We next compared the cumulative frequencies of grade 3–4 toxicities, in this analysis including methotrexate courses 2, 3 and 4 in all patients. Despite dose reductions, children with DS still had a higher risk of cumulative grade 3–4 gastrointestinal toxicity than had non-DS-ALL patients (27/102 patients (26.5%) versus 8/204 patients (3.9%), respectively; P=0.001).

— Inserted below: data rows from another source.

import Summits.AtomisticToContinuum.Crystallization.Theorems.ExcessDecayLiouvilleCaccioppoliBound

/-!
# Route `ExcessDecayLiouville`: the LOCALISED Caccioppoli bound — weights and termwise majorant

Refinement of `abs_cutoffForm_le` (file `ExcessDecayLiouvilleCaccioppoliBound.lean`) needed to ITERATE the Caccioppoli
inequality on difference quotients (step (c2), `k ≥ 2`, of the energy route for item `ExcessDecay`,
stmt-AtomisticToContinuum-9334): the `ℓ²` mass on the right-hand side is localised to the `ρ`-neighbourhood of the
ball carrying the cutoff, at the price of a far-field term.  For a finitely supported displacement `h` with `‖h‖ ≤ B`, a
cutoff `η` with values in `[0,1]`, slope `1/ρ` between sites (`ρ ≥ 1`) and `η = 0` at the sites with `dist · c > R`:

`|½ Σ'Σ' [p≠q] (η_p − η_q)² ⟪K(p−q) h_p, h_q⟫| ≤ (19·C₆/ρ²) Σ'_p ‖h p‖²·𝟙[dist p c ≤ R+ρ] + 38·(1024/((23/25)³ρ⁵))·B²·#{sites: dist ≤ R}`

(`abs_cutoffForm_le_local`, `C₆ = 1024/(23/25)⁶`): pairs at distance `≤ ρ` are treated with the slope bound (both ends then lie
within `R + ρ` of `c`); pairs at distance `> ρ` with `(η_p − η_q)² ≤ 𝟙_{B_R}(p) + 𝟙_{B_R}(q)`, `|K| ≤ 38|p−q|⁻⁸` and the
far-field lattice sum `Σ_{|p−q|>ρ} |p−q|⁻⁸ ≤ 1024/((23/25)³ρ⁵)` (`summable_far_inv_pow_eight_sites`).
All `[folklore]`; helper lemmas, nothing here closes an item.
-/

noncomputable section

namespace Summit.AtomisticToContinuum.Crystallization.Theorems.ExcessDecayLiouville

open scoped BigOperators Topology InnerProductSpace RealInnerProductSpace Classical
open Literature.MathematicalPhysics.StatisticalMechanics
open Summit.AtomisticToContinuum.Crystallization.Theorems.PhononStabilityNegative

section

variable {t : Fin 2 → (EuclideanSpace ℝ (Fin 3))} {A : (EuclideanSpace ℝ (Fin 3)) →L[ℝ] (EuclideanSpace ℝ (Fin 3))}

/-- Far-field lattice sum over the sites: `Σ'_{q : ρ < dist q p} (dist q p)⁻⁸ ≤ 1024/((23/25)³ρ⁵)` for `ρ ≥ 23/25`,
together with summability (the sites are `23/25`-separated). [folklore] -/
theorem summable_far_inv_pow_eight_sites (hA : Adm₀ A) (hI : Inner₀ t A) (p : (EuclideanSpace ℝ (Fin 3)))
    {ρ : ℝ} (hρ : 23 / 25 ≤ ρ) :
    Summable (fun q : Sites₀ t A => if ρ < dist (q : (EuclideanSpace ℝ (Fin 3))) p then (dist (q : (EuclideanSpace ℝ (Fin 3))) p)⁻¹ ^ 8 else 0) ∧
    ∑' q : Sites₀ t A, (if ρ < dist (q : (EuclideanSpace ℝ (Fin 3))) p then (dist (q : (EuclideanSpace ℝ (Fin 3))) p)⁻¹ ^ 8 else 0) ≤
      1024 / ((23 / 25 : ℝ) ^ 3 * ρ ^ 5) := by
  classical
  have hbound : ∀ u : Finset (Sites₀ t A),
      ∑ q ∈ u, (if ρ < dist (q : (EuclideanSpace ℝ (Fin 3))) p then (dist (q : (EuclideanSpace ℝ (Fin 3))) p)⁻¹ ^ 8 else 0) ≤ 1024 / ((23 / 25 : ℝ) ^ 3 * ρ ^ 5) := by
    intro u
    have hsum : ∑ q ∈ u, (if ρ < dist (q : (EuclideanSpace ℝ (Fin 3))) p then (dist (q : (EuclideanSpace ℝ (Fin 3))) p)⁻¹ ^ 8 else 0) =
        ∑ a ∈ (u.map (Function.Embedding.subtype _)).filter (fun a => ρ < dist a p), (dist a p)⁻¹ ^ (5 + 3) := by
      rw [Finset.sum_filter, Finset.sum_map]
      rfl
    rw [hsum]
    refine sum_inv_pow_le_of_separated _ p (by norm_num) (by norm_num : (0 : ℝ) < 23 / 25) hρ ?_ ?_
    · intro a ha b hb hab
      simp only [Finset.mem_filter, Finset.mem_map, Function.Embedding.coe_subtype] at ha hb
      obtain ⟨⟨a', -, rfl⟩, -⟩ := ha
      obtain ⟨⟨b', -, rfl⟩, -⟩ := hb
      exact dist_sites_ge hA hI a'.2 b'.2 hab
    · intro a ha
      simp only [Finset.mem_filter, Finset.mem_map, Function.Embedding.coe_subtype] at ha
      exact ha.2.le
  exact ⟨summable_of_sum_le (fun q => by split_ifs <;> positivity) hbound,
    Real.tsum_le_of_sum_le (fun q => by split_ifs <;> positivity) hbound⟩

/-- The localised near-weight family `[p≠q] |p−q|⁻⁶ ‖h q‖² 𝟙[dist q c ≤ R+ρ]` is summable on `S × S`. [folklore] -/
theorem summable_nearWeight (hA : Adm₀ A) (hI : Inner₀ t A) {h : (EuclideanSpace ℝ (Fin 3)) → (EuclideanSpace ℝ (Fin 3))}
    (hh : (Function.support h).Finite) (c : (EuclideanSpace ℝ (Fin 3))) (R ρ : ℝ) :
    Summable (Function.uncurry fun (p q : Sites₀ t A) => (if (p : (EuclideanSpace ℝ (Fin 3))) ≠ q then (dist (p : (EuclideanSpace ℝ (Fin 3))) q)⁻¹ ^ 6 * (‖h q‖ ^ 2 * (if dist (q : (EuclideanSpace ℝ (Fin 3))) c ≤ R + ρ then (1 : ℝ) else 0)) else 0)) := by
  classical
  have hW := summable_weightFamily hA hI hh
  have hWu : Summable (Function.uncurry fun (p q : Sites₀ t A) =>
      (if (p : (EuclideanSpace ℝ (Fin 3))) ≠ q then (dist (p : (EuclideanSpace ℝ (Fin 3))) q)⁻¹ ^ 6 * ‖h q‖ ^ 2 else 0)) := hW
  refine Summable.of_nonneg_of_le (fun pq => ?_) (fun pq => ?_) hWu
  · obtain ⟨p, q⟩ := pq
    simp only [Function.uncurry_apply_pair]
    split_ifs <;> positivity
  · obtain ⟨p, q⟩ := pq
    simp only [Function.uncurry_apply_pair]
    by_cases hpq : (p : (EuclideanSpace ℝ (Fin 3))) = q
    · simp [hpq]
    · rw [if_pos hpq, if_pos hpq]
      have h6 : 0 ≤ (dist (p : (EuclideanSpace ℝ (Fin 3))) q)⁻¹ ^ 6 := by positivity
      have hind : ‖h q‖ ^ 2 * (if dist (q : (EuclideanSpace ℝ (Fin 3))) c ≤ R + ρ then (1 : ℝ) else 0) ≤ ‖h q‖ ^ 2 := by
        split_ifs
        · rw [mul_one]
        · rw [mul_zero]; positivity
      exact mul_le_mul_of_nonneg_left hind h6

DS patients did not experience enhanced hematologic toxicity. Moreover, no difference in hematologic toxicity was found between DS-ALL patients who did or did not receive 6-mercaptopurine during methotrexate therapy (P=0.58). The same lack of difference in hematologic toxicity was observed when comparing the non-DS-ALL controls who did or did not receive 6-mercaptopurine (P=0.74).

Neurological toxicity (grades 1–4) was reported in three DS (in 5 courses) and in three non-DS patients (in 4 courses). Grade 4 methotrexate encephalopathy, consisting in seizures, unconsciousness, and/or transient hemipareses, occurred in one DS patient (in 2 courses) and in two non-DS patients (in 1 course per patient).

Methotrexate pharmacokinetics

Figure 1 shows the observed methotrexate plasma concentrations and the diagnostic plots of the developed population pharmacokinetic model in DS-ALL and non-DS-ALL patients. The population pharmacokinetic parameters are given in Table 4. Predicted concentrations are evenly distributed around the line of unity, indicating the ‘goodness of fit’ of the model. For each patient the individual estimates of CL, Q, V1 and V2 were obtained by Bayesian analysis. On the basis of these parameters, individual plasma concentration-time profiles were calculated.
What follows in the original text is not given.